▸ EXERCISE OBJECTIVE
Restrict the output to the lines below starting at the one that contains "(∀ p ∈ H, MZV.IsHoffman" and ending at the one that contains "the skeleton); its", and restate them word for word, both ends included.

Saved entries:
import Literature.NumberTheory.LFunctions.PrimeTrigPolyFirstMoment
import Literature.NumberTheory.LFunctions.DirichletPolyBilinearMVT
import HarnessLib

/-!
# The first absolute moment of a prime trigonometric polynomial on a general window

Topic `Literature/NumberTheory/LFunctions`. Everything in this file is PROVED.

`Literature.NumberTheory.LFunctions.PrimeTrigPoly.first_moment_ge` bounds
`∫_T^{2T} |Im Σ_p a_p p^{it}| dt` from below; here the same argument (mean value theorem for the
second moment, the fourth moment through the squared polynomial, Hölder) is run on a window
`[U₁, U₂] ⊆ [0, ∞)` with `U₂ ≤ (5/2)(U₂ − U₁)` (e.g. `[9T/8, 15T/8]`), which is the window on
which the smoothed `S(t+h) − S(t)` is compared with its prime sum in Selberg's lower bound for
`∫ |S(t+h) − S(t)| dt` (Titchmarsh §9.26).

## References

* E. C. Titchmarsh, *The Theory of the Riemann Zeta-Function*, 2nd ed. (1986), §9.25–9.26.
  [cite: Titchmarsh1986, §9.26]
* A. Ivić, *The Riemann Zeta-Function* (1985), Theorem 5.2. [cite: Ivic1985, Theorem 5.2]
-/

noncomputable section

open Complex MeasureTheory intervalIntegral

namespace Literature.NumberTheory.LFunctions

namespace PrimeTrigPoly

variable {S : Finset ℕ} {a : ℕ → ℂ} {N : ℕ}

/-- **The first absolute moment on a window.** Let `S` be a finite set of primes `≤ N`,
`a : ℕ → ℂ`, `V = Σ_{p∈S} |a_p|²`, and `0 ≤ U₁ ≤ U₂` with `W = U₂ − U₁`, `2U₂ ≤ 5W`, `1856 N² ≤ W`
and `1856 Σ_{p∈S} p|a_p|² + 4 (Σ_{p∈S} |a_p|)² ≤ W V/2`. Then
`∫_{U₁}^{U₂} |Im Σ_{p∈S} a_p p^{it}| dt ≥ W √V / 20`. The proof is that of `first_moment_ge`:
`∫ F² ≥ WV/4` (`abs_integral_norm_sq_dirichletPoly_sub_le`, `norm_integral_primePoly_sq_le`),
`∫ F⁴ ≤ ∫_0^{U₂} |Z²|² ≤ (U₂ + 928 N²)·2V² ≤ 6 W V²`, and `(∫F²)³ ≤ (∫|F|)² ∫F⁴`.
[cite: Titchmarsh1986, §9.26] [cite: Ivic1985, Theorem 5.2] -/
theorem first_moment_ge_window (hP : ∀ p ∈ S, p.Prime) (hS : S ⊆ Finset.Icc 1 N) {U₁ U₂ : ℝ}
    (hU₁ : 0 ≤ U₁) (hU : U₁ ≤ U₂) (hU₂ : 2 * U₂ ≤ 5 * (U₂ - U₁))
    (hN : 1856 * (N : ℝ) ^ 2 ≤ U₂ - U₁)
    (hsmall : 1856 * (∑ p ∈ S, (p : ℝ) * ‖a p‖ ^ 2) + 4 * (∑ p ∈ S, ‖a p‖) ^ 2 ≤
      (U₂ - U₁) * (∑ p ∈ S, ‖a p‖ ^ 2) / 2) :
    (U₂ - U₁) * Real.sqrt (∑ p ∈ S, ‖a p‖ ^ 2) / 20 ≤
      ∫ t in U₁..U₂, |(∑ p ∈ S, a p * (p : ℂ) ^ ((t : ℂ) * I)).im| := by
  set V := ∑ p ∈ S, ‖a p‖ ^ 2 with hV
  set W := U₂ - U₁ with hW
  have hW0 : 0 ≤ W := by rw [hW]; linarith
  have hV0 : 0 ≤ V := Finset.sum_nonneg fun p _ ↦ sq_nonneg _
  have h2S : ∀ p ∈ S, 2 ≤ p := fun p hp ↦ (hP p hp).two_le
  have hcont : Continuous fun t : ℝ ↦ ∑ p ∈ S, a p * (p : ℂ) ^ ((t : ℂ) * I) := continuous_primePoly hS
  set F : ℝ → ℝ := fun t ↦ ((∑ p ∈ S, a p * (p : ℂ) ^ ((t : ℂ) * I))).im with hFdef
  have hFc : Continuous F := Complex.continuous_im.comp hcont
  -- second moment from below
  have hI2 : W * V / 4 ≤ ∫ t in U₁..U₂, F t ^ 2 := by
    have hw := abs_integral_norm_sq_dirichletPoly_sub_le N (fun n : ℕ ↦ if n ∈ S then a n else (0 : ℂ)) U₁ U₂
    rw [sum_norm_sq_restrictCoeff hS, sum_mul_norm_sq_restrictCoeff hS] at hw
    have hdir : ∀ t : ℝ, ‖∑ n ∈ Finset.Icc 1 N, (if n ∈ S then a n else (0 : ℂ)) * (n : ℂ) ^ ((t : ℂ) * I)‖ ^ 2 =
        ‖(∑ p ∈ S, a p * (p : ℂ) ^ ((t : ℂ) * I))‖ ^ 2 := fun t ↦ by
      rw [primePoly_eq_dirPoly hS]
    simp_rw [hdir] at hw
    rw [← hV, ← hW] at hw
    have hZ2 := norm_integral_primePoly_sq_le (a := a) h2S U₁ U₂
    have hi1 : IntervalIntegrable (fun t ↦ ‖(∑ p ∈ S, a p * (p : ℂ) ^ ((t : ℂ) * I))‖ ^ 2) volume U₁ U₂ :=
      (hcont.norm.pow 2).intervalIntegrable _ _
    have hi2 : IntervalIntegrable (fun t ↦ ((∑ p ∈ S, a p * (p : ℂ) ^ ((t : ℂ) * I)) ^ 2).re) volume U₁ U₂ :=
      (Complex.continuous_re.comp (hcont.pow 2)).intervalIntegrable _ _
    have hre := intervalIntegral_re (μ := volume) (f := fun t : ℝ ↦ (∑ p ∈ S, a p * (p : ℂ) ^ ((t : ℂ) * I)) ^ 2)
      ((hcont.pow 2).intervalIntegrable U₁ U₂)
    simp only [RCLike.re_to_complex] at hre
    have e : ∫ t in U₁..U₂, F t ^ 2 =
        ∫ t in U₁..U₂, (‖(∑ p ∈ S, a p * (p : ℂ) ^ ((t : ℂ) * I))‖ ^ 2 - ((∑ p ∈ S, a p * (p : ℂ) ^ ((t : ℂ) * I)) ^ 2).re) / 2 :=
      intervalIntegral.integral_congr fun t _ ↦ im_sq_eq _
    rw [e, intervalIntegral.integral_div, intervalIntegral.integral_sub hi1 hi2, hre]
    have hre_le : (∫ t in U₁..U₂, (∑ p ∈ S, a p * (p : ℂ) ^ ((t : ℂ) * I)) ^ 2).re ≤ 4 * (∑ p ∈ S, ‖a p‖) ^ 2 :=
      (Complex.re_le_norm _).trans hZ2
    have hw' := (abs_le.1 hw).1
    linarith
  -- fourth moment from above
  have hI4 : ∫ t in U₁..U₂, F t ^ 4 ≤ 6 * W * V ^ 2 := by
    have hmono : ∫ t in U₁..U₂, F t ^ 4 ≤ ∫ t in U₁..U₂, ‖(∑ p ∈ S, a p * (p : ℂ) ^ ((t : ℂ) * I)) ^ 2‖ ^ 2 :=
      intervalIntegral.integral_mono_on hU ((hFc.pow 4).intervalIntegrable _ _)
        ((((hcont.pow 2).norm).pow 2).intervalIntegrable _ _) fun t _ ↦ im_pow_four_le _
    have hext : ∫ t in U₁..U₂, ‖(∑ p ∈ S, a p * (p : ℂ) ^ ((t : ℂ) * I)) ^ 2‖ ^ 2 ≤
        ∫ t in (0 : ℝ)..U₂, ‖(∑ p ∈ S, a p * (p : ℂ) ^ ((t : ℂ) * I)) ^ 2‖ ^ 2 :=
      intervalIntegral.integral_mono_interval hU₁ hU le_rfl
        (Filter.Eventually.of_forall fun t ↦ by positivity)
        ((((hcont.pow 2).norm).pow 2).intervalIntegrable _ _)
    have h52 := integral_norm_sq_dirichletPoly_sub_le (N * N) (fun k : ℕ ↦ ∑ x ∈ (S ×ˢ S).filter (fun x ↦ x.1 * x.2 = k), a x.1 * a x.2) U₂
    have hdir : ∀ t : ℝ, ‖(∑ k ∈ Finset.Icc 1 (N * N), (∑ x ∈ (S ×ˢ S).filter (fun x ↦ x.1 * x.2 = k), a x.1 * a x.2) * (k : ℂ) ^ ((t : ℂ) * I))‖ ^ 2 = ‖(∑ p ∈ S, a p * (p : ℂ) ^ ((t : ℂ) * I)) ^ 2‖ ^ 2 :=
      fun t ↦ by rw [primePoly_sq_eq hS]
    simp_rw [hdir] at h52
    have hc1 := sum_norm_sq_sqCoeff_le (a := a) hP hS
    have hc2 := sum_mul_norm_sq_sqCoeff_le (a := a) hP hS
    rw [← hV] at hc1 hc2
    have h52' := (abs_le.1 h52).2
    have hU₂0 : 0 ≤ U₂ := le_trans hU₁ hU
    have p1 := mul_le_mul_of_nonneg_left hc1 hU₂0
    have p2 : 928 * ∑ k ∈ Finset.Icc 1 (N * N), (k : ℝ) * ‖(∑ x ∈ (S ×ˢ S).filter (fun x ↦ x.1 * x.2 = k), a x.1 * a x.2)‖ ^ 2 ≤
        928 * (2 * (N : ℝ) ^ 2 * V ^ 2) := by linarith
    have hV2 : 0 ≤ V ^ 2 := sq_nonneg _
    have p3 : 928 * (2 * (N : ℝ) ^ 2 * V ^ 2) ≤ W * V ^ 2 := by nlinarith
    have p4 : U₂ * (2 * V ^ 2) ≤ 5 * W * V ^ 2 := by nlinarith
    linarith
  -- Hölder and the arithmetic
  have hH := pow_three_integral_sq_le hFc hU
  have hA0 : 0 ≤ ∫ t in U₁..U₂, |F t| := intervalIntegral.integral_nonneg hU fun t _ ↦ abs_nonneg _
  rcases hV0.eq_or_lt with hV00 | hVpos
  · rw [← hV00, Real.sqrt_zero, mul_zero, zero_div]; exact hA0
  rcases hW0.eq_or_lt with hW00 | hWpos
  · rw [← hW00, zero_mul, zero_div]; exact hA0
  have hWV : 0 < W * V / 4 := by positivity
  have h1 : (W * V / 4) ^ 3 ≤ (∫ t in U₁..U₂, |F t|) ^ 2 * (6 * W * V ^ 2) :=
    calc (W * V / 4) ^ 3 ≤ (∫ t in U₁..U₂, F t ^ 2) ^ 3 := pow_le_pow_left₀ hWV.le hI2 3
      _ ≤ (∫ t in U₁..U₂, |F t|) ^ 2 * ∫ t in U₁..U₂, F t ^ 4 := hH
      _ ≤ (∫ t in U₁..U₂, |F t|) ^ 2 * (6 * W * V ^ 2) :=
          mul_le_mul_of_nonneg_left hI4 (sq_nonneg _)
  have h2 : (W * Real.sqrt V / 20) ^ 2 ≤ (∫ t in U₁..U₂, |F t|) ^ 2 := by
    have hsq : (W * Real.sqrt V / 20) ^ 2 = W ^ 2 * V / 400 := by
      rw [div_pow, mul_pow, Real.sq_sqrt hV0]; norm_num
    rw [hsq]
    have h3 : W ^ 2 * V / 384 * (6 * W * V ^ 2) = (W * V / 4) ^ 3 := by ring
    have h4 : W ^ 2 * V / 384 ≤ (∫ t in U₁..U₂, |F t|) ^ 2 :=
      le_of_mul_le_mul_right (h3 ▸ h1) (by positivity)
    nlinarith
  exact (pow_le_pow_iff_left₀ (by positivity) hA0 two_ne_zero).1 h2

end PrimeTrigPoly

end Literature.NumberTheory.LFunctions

--

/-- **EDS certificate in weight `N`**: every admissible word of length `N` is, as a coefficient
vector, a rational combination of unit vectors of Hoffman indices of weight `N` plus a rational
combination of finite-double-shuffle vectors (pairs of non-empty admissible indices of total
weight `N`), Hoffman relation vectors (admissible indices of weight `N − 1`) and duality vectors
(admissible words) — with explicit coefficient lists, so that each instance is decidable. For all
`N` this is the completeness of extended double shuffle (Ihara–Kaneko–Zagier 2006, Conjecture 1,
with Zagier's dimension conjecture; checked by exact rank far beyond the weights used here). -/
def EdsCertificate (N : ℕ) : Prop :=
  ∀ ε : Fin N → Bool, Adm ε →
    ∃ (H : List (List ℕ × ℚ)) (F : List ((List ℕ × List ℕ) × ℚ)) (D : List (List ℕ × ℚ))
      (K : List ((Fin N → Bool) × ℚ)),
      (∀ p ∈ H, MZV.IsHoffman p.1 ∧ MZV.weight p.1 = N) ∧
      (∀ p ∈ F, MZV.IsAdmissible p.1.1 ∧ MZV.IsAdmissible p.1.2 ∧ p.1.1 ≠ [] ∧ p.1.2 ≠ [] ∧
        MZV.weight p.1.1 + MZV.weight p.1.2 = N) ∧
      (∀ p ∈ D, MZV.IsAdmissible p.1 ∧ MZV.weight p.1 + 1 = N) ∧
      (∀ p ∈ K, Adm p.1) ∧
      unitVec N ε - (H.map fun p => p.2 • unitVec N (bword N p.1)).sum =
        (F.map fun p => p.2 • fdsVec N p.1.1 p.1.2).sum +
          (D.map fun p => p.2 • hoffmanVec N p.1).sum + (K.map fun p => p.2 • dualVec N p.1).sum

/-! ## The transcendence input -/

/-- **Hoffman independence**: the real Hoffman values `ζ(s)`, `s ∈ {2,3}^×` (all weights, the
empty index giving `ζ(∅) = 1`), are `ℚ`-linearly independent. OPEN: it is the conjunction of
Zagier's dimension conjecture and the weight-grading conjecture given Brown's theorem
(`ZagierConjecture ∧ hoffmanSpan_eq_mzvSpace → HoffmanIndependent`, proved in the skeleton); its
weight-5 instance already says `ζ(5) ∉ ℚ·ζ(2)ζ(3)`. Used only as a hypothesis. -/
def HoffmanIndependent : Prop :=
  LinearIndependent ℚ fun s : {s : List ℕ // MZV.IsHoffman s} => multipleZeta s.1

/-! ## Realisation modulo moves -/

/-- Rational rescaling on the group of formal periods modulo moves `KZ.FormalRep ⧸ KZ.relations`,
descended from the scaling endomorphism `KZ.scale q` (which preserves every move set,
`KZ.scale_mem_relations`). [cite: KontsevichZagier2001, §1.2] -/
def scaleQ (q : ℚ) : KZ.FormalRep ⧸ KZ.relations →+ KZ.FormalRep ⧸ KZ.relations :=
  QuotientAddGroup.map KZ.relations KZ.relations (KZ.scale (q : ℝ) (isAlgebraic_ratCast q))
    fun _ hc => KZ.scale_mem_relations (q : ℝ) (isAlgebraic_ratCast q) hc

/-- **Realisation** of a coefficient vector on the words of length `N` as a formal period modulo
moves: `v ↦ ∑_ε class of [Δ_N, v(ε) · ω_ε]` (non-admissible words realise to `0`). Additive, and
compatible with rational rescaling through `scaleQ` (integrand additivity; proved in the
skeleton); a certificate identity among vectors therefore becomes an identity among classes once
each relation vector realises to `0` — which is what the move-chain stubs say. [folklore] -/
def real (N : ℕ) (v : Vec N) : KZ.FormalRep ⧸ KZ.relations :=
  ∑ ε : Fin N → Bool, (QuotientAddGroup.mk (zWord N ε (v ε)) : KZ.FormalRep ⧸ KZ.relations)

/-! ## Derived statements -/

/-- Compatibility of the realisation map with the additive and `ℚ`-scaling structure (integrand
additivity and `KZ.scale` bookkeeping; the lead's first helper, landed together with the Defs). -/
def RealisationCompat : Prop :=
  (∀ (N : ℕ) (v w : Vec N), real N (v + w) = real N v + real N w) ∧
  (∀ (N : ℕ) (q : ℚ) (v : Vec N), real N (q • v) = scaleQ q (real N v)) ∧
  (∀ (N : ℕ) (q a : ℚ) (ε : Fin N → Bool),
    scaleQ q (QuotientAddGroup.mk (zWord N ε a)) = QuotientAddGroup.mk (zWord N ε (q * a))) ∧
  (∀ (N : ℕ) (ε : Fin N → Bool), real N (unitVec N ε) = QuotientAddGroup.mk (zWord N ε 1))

---

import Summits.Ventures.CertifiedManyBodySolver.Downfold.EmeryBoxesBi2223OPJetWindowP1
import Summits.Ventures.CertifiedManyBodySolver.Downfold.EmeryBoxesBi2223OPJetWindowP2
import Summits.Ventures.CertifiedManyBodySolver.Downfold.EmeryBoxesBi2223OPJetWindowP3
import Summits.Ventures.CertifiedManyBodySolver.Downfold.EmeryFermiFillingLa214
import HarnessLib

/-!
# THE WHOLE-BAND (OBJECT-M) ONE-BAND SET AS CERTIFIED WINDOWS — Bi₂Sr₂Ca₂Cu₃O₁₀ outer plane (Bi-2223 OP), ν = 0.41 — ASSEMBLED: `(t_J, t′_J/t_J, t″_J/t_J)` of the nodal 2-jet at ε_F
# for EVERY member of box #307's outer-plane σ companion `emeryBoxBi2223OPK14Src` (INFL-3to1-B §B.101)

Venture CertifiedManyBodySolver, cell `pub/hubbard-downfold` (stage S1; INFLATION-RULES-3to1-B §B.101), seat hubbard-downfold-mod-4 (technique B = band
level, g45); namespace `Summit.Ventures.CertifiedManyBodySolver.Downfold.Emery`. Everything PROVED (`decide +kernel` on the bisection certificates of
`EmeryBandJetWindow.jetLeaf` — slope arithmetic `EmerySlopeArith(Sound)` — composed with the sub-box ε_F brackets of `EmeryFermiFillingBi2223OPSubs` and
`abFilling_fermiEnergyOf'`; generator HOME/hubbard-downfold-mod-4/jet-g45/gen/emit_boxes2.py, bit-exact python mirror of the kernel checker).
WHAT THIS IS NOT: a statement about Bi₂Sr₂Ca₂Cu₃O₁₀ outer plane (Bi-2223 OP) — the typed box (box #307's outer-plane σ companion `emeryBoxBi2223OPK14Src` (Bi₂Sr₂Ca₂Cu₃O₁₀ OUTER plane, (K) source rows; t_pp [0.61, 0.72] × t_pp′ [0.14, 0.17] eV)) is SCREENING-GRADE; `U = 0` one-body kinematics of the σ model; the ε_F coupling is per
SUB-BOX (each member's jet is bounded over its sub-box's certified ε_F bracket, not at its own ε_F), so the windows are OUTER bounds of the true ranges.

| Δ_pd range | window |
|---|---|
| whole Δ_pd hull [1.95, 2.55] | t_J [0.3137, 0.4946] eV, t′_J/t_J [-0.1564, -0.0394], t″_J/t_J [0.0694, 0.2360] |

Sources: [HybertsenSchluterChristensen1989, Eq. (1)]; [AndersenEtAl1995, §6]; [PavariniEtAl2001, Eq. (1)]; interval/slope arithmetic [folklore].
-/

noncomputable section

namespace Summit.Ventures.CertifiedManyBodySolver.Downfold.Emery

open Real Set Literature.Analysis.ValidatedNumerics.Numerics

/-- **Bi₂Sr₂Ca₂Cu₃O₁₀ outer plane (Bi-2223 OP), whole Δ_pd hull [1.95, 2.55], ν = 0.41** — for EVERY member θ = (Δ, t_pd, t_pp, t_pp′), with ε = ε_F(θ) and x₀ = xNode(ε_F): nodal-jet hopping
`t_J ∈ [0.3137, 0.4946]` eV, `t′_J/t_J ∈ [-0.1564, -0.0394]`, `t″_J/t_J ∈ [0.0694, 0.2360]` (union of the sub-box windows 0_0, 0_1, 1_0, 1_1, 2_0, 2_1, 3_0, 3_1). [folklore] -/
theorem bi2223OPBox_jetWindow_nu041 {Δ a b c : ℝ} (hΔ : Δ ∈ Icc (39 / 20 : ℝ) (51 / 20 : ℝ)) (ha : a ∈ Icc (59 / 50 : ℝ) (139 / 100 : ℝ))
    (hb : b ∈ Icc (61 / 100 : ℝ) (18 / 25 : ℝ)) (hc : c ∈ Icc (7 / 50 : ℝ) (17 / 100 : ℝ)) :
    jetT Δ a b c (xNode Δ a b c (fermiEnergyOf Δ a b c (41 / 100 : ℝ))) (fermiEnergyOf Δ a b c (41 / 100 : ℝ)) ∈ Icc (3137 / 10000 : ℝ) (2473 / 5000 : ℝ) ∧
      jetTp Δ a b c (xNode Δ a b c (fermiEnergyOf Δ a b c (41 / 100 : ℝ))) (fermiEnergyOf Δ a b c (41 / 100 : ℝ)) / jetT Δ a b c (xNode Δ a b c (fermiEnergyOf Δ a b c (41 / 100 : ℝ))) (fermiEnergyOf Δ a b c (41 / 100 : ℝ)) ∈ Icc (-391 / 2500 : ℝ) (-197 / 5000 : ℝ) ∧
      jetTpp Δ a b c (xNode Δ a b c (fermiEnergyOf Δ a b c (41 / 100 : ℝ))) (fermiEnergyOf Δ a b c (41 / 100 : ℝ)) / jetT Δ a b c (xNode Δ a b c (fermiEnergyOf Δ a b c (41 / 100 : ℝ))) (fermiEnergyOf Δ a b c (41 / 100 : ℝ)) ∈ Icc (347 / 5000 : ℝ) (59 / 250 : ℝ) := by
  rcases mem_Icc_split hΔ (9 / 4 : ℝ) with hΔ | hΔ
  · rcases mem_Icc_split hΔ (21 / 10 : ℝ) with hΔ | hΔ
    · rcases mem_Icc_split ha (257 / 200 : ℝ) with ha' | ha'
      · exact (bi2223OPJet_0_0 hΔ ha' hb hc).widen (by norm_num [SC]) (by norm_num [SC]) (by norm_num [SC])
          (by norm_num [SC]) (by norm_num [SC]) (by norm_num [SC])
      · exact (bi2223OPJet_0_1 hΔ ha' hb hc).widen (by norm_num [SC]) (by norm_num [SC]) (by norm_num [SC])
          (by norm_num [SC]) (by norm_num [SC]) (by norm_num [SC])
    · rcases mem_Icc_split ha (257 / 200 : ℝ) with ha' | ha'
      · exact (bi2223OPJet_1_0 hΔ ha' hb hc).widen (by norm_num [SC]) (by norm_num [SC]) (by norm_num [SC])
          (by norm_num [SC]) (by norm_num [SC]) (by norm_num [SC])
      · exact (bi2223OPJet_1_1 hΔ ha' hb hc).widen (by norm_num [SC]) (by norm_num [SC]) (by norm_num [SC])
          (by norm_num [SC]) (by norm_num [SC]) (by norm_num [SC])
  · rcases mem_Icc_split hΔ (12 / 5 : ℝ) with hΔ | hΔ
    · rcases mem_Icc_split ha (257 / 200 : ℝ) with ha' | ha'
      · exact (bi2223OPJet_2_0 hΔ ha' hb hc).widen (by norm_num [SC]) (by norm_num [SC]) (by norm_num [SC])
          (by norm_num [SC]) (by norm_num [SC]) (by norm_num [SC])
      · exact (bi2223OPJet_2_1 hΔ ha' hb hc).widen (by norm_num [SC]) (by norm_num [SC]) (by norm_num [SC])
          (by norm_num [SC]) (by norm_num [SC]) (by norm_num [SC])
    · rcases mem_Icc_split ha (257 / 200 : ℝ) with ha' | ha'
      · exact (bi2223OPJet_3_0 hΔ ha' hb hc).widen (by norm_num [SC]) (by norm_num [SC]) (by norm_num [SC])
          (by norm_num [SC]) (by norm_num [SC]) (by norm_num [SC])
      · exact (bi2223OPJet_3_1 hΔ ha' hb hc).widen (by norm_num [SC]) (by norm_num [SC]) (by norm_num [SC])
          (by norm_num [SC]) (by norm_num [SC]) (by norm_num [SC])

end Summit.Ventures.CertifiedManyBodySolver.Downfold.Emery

▸ RESPONSE BELOW
      (∀ p ∈ H, MZV.IsHoffman p.1 ∧ MZV.weight p.1 = N) ∧
      (∀ p ∈ F, MZV.IsAdmissible p.1.1 ∧ MZV.IsAdmissible p.1.2 ∧ p.1.1 ≠ [] ∧ p.1.2 ≠ [] ∧
        MZV.weight p.1.1 + MZV.weight p.1.2 = N) ∧
      (∀ p ∈ D, MZV.IsAdmissible p.1 ∧ MZV.weight p.1 + 1 = N) ∧
      (∀ p ∈ K, Adm p.1) ∧
      unitVec N ε - (H.map fun p => p.2 • unitVec N (bword N p.1)).sum =
        (F.map fun p => p.2 • fdsVec N p.1.1 p.1.2).sum +
          (D.map fun p => p.2 • hoffmanVec N p.1).sum + (K.map fun p => p.2 • dualVec N p.1).sum

/-! ## The transcendence input -/

/-- **Hoffman independence**: the real Hoffman values `ζ(s)`, `s ∈ {2,3}^×` (all weights, the
empty index giving `ζ(∅) = 1`), are `ℚ`-linearly independent. OPEN: it is the conjunction of
Zagier's dimension conjecture and the weight-grading conjecture given Brown's theorem
(`ZagierConjecture ∧ hoffmanSpan_eq_mzvSpace → HoffmanIndependent`, proved in the skeleton); its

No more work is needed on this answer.